The flag-planting of activists in Scarborough Shoal (Panatag Shoal) in the South China Sea is not likely to jeopardize the Philippines’ arbitration case against China, according to a US analyst.
“I think that an act of population demanding its rights, if anything, should influence the verdict in its favor. I think it strengthens the Philippines’ bargaining position.
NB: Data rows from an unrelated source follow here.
import Literature.NumberTheory.EllipticCurves.JetchevSkinnerWan2017.SigmaLocalCharIdeal
import Literature.NumberTheory.EllipticCurves.SkinnerUrban2014.ShapiroSelmerBigRep
import Literature.NumberTheory.EllipticCurves.Castella2018.AnticyclotomicSelmerDualModuleFinite
import Literature.NumberTheory.EllipticCurves.BigGaloisRepSelmerSigmaChangeProofs
import HarnessLib

/-!
# The ONE-SIDED `Σ`-change `Ch_Λ(X^{Σ₁}_ac) · (P_{Σ₂∖Σ₁}) ⊆ Ch_Λ(X^{Σ₂}_ac)` (and torsion of `X^{Σ₂}_ac`)
# PROVED from the local fact `sigmaLocal_charIdeal_eulerFactor_mem_of_noTamagawaDefect` and Shapiro

THEOREMS ONLY (no definition, no named fact, no `sorry`); sibling proof file of
`JetchevSkinnerWan2017/SigmaLocalCharIdeal.lean` (the named LOCAL fact). Cell `bsd-stepL` (K2 support
20338 ∕ 20427), seat `bsd-stepL-imc-p1` (prover g12, 2026-08-27).

The Road-FF composition (`P2.RoadFF.SigmaDataAt`) consumes of [JSW17]'s `Σ`-change only the torsion of
`X^Σ_ac` and the ONE-SIDED inclusion `Ch_Λ(X^∅_ac) · (P_Σ) ⊆ Ch_Λ(X^Σ_ac)`, which needs NO surjectivity of
localisation (JSW Prop. 3.3.2 ∕ Poitou–Tate): exactness of `0 → Sel^{Σ} → Sel^{Σ∪{w}} → H¹(K_w, M)` place by
place, exactness of `Hom(·, ℚ/ℤ)`, multiplicativity of `Ch_Λ` (tree:
`BigGaloisRep.XBigDecomp.isTorsion_and_charIdeal_mul_span_prod_le`), Shapiro ([SU14] Prop. 3.2.3, the tree's
`prop323_XAc_equiv_XBigDecomp`, with Castella's PROVED `XAc.module_finite` for finite generation) and the
local fact at each `w ∈ Σ₂ ∖ Σ₁`.

* **`isTorsion_XAc_and_charIdeal_mul_sigmaEulerFactor_le_of_sigmaLocal_of_prop323`** — for finite
  `Σ₁ ⊆ Σ₂` away from `p`: `X^{Σ₁}_ac` torsion ⟹ `X^{Σ₂}_ac` torsion ∧
  `Ch_Λ(X^{Σ₁}_ac) · (sigmaEulerFactor (Σ₂ ∖ Σ₁)) ⊆ Ch_Λ(X^{Σ₂}_ac)`;
* `isTorsion_XAc_and_charIdeal_empty_mul_le_of_sigmaLocal_of_prop323` — the case `Σ₁ = ∅` in the glue's
  shape (`P2.RoadFF.SigmaDataAt`).

References: [JetchevSkinnerWan2017] §5.1, proof of Thm. 6.1.6; [Skinner2016PacificMC] §2.3 (p. 180);
[SkinnerUrban2014] Prop. 3.2.3; [Castella2018] Def. 2.2, (2.7), Prop. 2.5; [GreenbergVatsal2000] Prop. 2.4.
-/

noncomputable section

open scoped Classical
open WeierstrassCurve NumberField IsDedekindDomain Field
open Literature.NumberTheory.EllipticCurves Literature.NumberTheory.EllipticCurves.Castella2018
  Literature.NumberTheory.EllipticCurves.IwasawaCharacter Literature.NumberTheory.EllipticCurves.BigGaloisRep
  Literature.NumberTheory.EllipticCurves.SkinnerUrban2014 Literature.NumberTheory.GaloisRepresentations

namespace Literature.NumberTheory.EllipticCurves.JetchevSkinnerWan2017

section OneSided

variable (W : WeierstrassCurve ℚ) [W.IsElliptic] (p : ℕ) [Fact p.Prime] (hp : 3 ≤ p)
  (K : Type) [Field K] [NumberField K] (hK : IsImaginaryQuadratic K) (hsplit : SatisfiesHeegnerHypothesis p K)
  (𝔭 : HeightOneSpectrum (𝓞 K)) (h𝔭 : ((p : ℕ) : 𝓞 K) ∈ 𝔭.asIdeal)
  (κ : ZpExtension K p) (hκ : κ.IsAnticyclotomic) (γ : absoluteGaloisGroup K) [Fact (κ.IsTopGenerator γ)]
  (S₁ S₂ : Finset (HeightOneSpectrum (𝓞 K))) (h12 : S₁ ⊆ S₂)
  (hSp : ∀ w ∈ S₂, ((p : ℕ) : 𝓞 K) ∉ w.asIdeal)
  (Nw : HeightOneSpectrum (𝓞 K) → ℕ) (t : HeightOneSpectrum (𝓞 K) → LocalReductionData)
  (c : HeightOneSpectrum (𝓞 K) → ℤ_[p])
  (hdata : ∀ w ∈ S₂ \ S₁, IsEulerDataAt (W.baseChange K) κ w (Nw w) (t w) (c w))
  (hB : ∀ w ∈ S₂ \ S₁, NoTamagawaDefect p (t w) (c w))

include hp hK hsplit h𝔭 hκ h12 hSp hdata hB

/-- **ONE-SIDED `Σ`-CHANGE, PROVED** from the local fact and Shapiro ([SU14] Prop. 3.2.3): for finite
`Σ₁ ⊆ Σ₂` away from `p` with Euler data and no Tamagawa defect on `Σ₂ ∖ Σ₁`, if `X^{Σ₁}_ac(E[p^∞])` is
`Λ`-torsion then `X^{Σ₂}_ac(E[p^∞])` is `Λ`-torsion and
**`Ch_Λ(X^{Σ₁}_ac) · (∏_{w∈Σ₂∖Σ₁} P_w) ⊆ Ch_Λ(X^{Σ₂}_ac)`** — the containment half of the display of the
proof of JSW Thm. 6.1.6 (Skinner 2016 §2.3: "`Ch^{Σ₂}_L(f) ⊇ Ch^{Σ₁}_L(f) · ∏_{ℓ∈Σ₂∖Σ₁} (P_ℓ(…))`"), with NO
surjectivity of localisation used: transport to the big side along Shapiro
(`charIdeal_XAc_eq_charIdeal_XBigDecomp`, `isTorsion_XAc_iff_isTorsion_XBigDecomp`,
`finite_XAc_iff_finite_XBigDecomp` with Castella's `XAc.module_finite`), then
`BigGaloisRep.XBigDecomp.isTorsion_and_charIdeal_mul_span_prod_le` fed by the local fact place by place.
CONDITIONAL on the two named facts `hloc`, `h323` (both published).
[cite: JetchevSkinnerWan2017, proof of Thm. 6.1.6 (arXiv:1512.06894 tex p0026 L82–96)]
[cite: Skinner2016PacificMC, §2.3 (p. 180, "`Ch^{Σ₂}_L(f) ⊇ Ch^{Σ₁}_L(f) · ∏_{ℓ∈Σ₂∖Σ₁} (P_ℓ(Ψ⁻¹ε⁻¹(frob_ℓ)))`")]
[cite: SkinnerUrban2014, Prop. 3.2.3 (Shapiro)] -/
theorem isTorsion_XAc_and_charIdeal_mul_sigmaEulerFactor_le_of_sigmaLocal_of_prop323
    (hloc : sigmaLocal_charIdeal_eulerFactor_mem_of_noTamagawaDefect) (h323 : prop323_XAc_equiv_XBigDecomp)
    (hT₁ : Module.IsTorsion (IwasawaAlgebra p) (AcSelmer.XAc (W.baseChange K) p κ 𝔭 (↑S₁) γ)) :
    Module.IsTorsion (IwasawaAlgebra p) (AcSelmer.XAc (W.baseChange K) p κ 𝔭 (↑S₂) γ) ∧
      AcSelmer.XAc.charIdeal (W.baseChange K) p κ 𝔭 (↑S₁) γ *
          Ideal.span {sigmaEulerFactor p ℤ_[p] (S₂ \ S₁) Nw t c} ≤
        AcSelmer.XAc.charIdeal (W.baseChange K) p κ 𝔭 (↑S₂) γ := by
  -- the statements are topology-free; take the discrete topology on `Λ`
  letI : TopologicalSpace (IwasawaAlgebra p) := ⊥
  haveI : DiscreteTopology (IwasawaAlgebra p) := ⟨rfl⟩
  have hS₁fin : (↑S₁ : Set (HeightOneSpectrum (𝓞 K))).Finite := S₁.finite_toSet
  have hS₂fin : (↑S₂ : Set (HeightOneSpectrum (𝓞 K))).Finite := S₂.finite_toSet
  have hS₁p : ∀ w ∈ (↑S₁ : Set (HeightOneSpectrum (𝓞 K))), ((p : ℕ) : 𝓞 K) ∉ w.asIdeal :=
    fun w hw => hSp w (h12 (Finset.mem_coe.mp hw))
  have hS₂p : ∀ w ∈ (↑S₂ : Set (HeightOneSpectrum (𝓞 K))), ((p : ℕ) : 𝓞 K) ∉ w.asIdeal :=
    fun w hw => hSp w (Finset.mem_coe.mp hw)
  -- Shapiro transport of the hypotheses
  have hT₁' : Module.IsTorsion (IwasawaAlgebra p)
      (XBigDecomp κ ((W.baseChange K).primaryTorsionGaloisRep p) 𝔭 (↑S₁)) :=
    (isTorsion_XAc_iff_isTorsion_XBigDecomp W p hp K hK hsplit 𝔭 h𝔭 _ hS₁fin hS₁p κ hκ γ h323).1 hT₁
  have hfin : ∀ F' : Finset (HeightOneSpectrum (𝓞 K)), F' ⊆ S₂ \ S₁ →
      Module.Finite (IwasawaAlgebra p)
        (XBigDecomp κ ((W.baseChange K).primaryTorsionGaloisRep p) 𝔭 (↑S₁ ∪ ↑F')) := by
    intro F' hF'
    have hfin' : (↑S₁ ∪ ↑F' : Set (HeightOneSpectrum (𝓞 K))).Finite := hS₁fin.union F'.finite_toSet
    have hp' : ∀ w ∈ (↑S₁ ∪ ↑F' : Set (HeightOneSpectrum (𝓞 K))), ((p : ℕ) : 𝓞 K) ∉ w.asIdeal := by
      rintro w (hw | hw)
      · exact hS₁p w hw
      · exact hSp w (Finset.sdiff_subset (hF' (Finset.mem_coe.mp hw)))
    haveI := AcSelmer.XAc.module_finite (W.baseChange K) p κ 𝔭 (↑S₁ ∪ ↑F') γ hfin'
    exact (finite_XAc_iff_finite_XBigDecomp W p hp K hK hsplit 𝔭 h𝔭 _ hfin' hp' κ hκ γ h323).1
      inferInstance
  -- the local fact, place by place on `Σ₂ ∖ Σ₁`
  have hloc' : ∀ w ∈ S₂ \ S₁,
      Module.Finite (IwasawaAlgebra p) (CharacterModule (continuousCohomology 1
        ((AnticyclotomicBigGaloisRep κ ((W.baseChange K).primaryTorsionGaloisRep p)).restrict
          (localMap K (Sum.inl w))).toTopRep)) ∧
      Module.IsTorsion (IwasawaAlgebra p) (CharacterModule (continuousCohomology 1
        ((AnticyclotomicBigGaloisRep κ ((W.baseChange K).primaryTorsionGaloisRep p)).restrict
          (localMap K (Sum.inl w))).toTopRep)) ∧
      eulerFactor p ℤ_[p] (Nw w) (t w) (c w) ∈ Module.charIdeal (IwasawaAlgebra p) (CharacterModule
        (continuousCohomology 1
          ((AnticyclotomicBigGaloisRep κ ((W.baseChange K).primaryTorsionGaloisRep p)).restrict
            (localMap K (Sum.inl w))).toTopRep)) :=
    fun w hw => hloc W p hp K hK κ hκ w (hSp w (Finset.sdiff_subset hw)) (Nw w) (t w) (c w)
      (hdata w hw) (hB w hw)
  have hF : ∀ w ∈ S₂ \ S₁, w ∉ (↑S₁ : Set (HeightOneSpectrum (𝓞 K))) ∧ ((p : ℕ) : 𝓞 K) ∉ w.asIdeal :=
    fun w hw => ⟨fun h => (Finset.mem_sdiff.mp hw).2 (Finset.mem_coe.mp h), hSp w (Finset.sdiff_subset hw)⟩
  have hS₂eq : (↑S₂ : Set (HeightOneSpectrum (𝓞 K))) = ↑S₁ ∪ ↑(S₂ \ S₁) := by
    rw [← Finset.coe_union, Finset.union_sdiff_of_subset h12]
  -- the big-side one-sided Σ-change
  obtain ⟨hT₂', hCh'⟩ := XBigDecomp.isTorsion_and_charIdeal_mul_span_prod_le κ
    ((W.baseChange K).primaryTorsionGaloisRep p) 𝔭 (S₂ \ S₁) hF hfin hT₁'
    (fun w => eulerFactor p ℤ_[p] (Nw w) (t w) (c w)) hloc' hS₂eq
  -- back to `X_ac` along Shapiro
  refine ⟨(isTorsion_XAc_iff_isTorsion_XBigDecomp W p hp K hK hsplit 𝔭 h𝔭 _ hS₂fin hS₂p κ hκ γ h323).2
    hT₂', ?_⟩
  rw [charIdeal_XAc_eq_charIdeal_XBigDecomp W p hp K hK hsplit 𝔭 h𝔭 _ hS₁fin hS₁p κ hκ γ h323,
    charIdeal_XAc_eq_charIdeal_XBigDecomp W p hp K hK hsplit 𝔭 h𝔭 _ hS₂fin hS₂p κ hκ γ h323]
  exact hCh'

end OneSided

/-- **The glue's shape (`Σ₁ = ∅`)**: `X^Σ_ac(E[p^∞])` is `Λ`-torsion and
`Ch_Λ(X^∅_ac) · (P_Σ) ⊆ Ch_Λ(X^Σ_ac)` for a finite `Σ` away from `p` with Euler data and no Tamagawa
defect, from the torsion of `X^∅_ac` (e.g. the control theorem, the tree's
`thm331_anticyclotomicControl_mult`), the local fact and Shapiro — the two conjuncts of the Road-FF shape
`P2.RoadFF.SigmaDataAt` beyond finiteness and `P_Σ ≠ 0`. CONDITIONAL on `hloc`, `h323`.
[cite: JetchevSkinnerWan2017, proof of Thm. 6.1.6 (arXiv:1512.06894 tex p0026 L82–96)]
[cite: Skinner2016PacificMC, §2.3 (p. 180)] [cite: SkinnerUrban2014, Prop. 3.2.3 (Shapiro)] -/
theorem isTorsion_XAc_and_charIdeal_empty_mul_le_of_sigmaLocal_of_prop323
    (W : WeierstrassCurve ℚ) [W.IsElliptic] (p : ℕ) [Fact p.Prime] (hp : 3 ≤ p)
    (K : Type) [Field K] [NumberField K] (hK : IsImaginaryQuadratic K) (hsplit : SatisfiesHeegnerHypothesis p K)
    (𝔭 : HeightOneSpectrum (𝓞 K)) (h𝔭 : ((p : ℕ) : 𝓞 K) ∈ 𝔭.asIdeal)
    (κ : ZpExtension K p) (hκ : κ.IsAnticyclotomic) (γ : absoluteGaloisGroup K) [Fact (κ.IsTopGenerator γ)]
    (S : Finset (HeightOneSpectrum (𝓞 K))) (hSp : ∀ w ∈ S, ((p : ℕ) : 𝓞 K) ∉ w.asIdeal)
    (Nw : HeightOneSpectrum (𝓞 K) → ℕ) (t : HeightOneSpectrum (𝓞 K) → LocalReductionData)
    (c : HeightOneSpectrum (𝓞 K) → ℤ_[p])
    (hdata : ∀ w ∈ S, IsEulerDataAt (W.baseChange K) κ w (Nw w) (t w) (c w))
    (hB : ∀ w ∈ S, NoTamagawaDefect p (t w) (c w))
    (hloc : sigmaLocal_charIdeal_eulerFactor_mem_of_noTamagawaDefect) (h323 : prop323_XAc_equiv_XBigDecomp)
    (hT₀ : Module.IsTorsion (IwasawaAlgebra p) (AcSelmer.XAc (W.baseChange K) p κ 𝔭 ∅ γ)) :
    Module.IsTorsion (IwasawaAlgebra p) (AcSelmer.XAc (W.baseChange K) p κ 𝔭 (↑S) γ) ∧
      AcSelmer.XAc.charIdeal (W.baseChange K) p κ 𝔭 ∅ γ *
          Ideal.span {sigmaEulerFactor p ℤ_[p] S Nw t c} ≤
        AcSelmer.XAc.charIdeal (W.baseChange K) p κ 𝔭 (↑S) γ := by
  have hT₀' : Module.IsTorsion (IwasawaAlgebra p)
      (AcSelmer.XAc (W.baseChange K) p κ 𝔭 (↑(∅ : Finset (HeightOneSpectrum (𝓞 K)))) γ) := by
    rw [Finset.coe_empty]
    exact hT₀
  have h := isTorsion_XAc_and_charIdeal_mul_sigmaEulerFactor_le_of_sigmaLocal_of_prop323 W p hp K hK
    hsplit 𝔭 h𝔭 κ hκ γ ∅ S (Finset.empty_subset S) hSp Nw t c
    (fun w hw => hdata w (by simpa only [Finset.sdiff_empty] using hw))
    (fun w hw => hB w (by simpa only [Finset.sdiff_empty] using hw)) hloc h323 hT₀'
  rw [Finset.coe_empty, Finset.sdiff_empty] at h
  exact h


end Literature.NumberTheory.EllipticCurves.JetchevSkinnerWan2017

end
I think it strengthens the case,” said Anders Corr, founder of risk consultancy Corr Analytics, in a podcast posted by The Diplomat.
Corr was the only foreigner who joined the activists in Scarborough on June 12, Independence Day, where they were confronted by the Chinese Coast Guard.
Scarborough Shoal was the site of a standoff between the Philippines in China in 2012 and has been occupied by the latter since.
The shoal lies within the 200-nautical mile exclusive economic zone of the Philippines but is also claimed by China.
“Although it would be a nonlegal influence but I do think it would have a positive effect on the Philippine case and once it’s decided it will be a basis of social movement basis for insisting on getting the claim,” he said.
Without a “social movement,” the analyst said China might influence the Philippine government to back off from its claims.
“But if there’s a social movement holding leadership to account I don’t think you’re going to see a very easy way for the Philippines to walk away from its claims from Scarborough,” Corr said.
Philippine security analyst Rommel Banlaoi said the incident was separate from the arbitration case.
“What the Filipino youth did in the Scarborough Shoal was an assertion of Philippine sovereignty while the arbitration case pertains to the clarification of Philippine maritime entitlements in the disputed waters in the South China Sea including the Scarborough Shoal,” he said.
Analyst Jose Custodio also said the recent protest will not affect the arbitration case awaiting decision from the UN tribunal.
“[The protest] is not official government action,” he explained.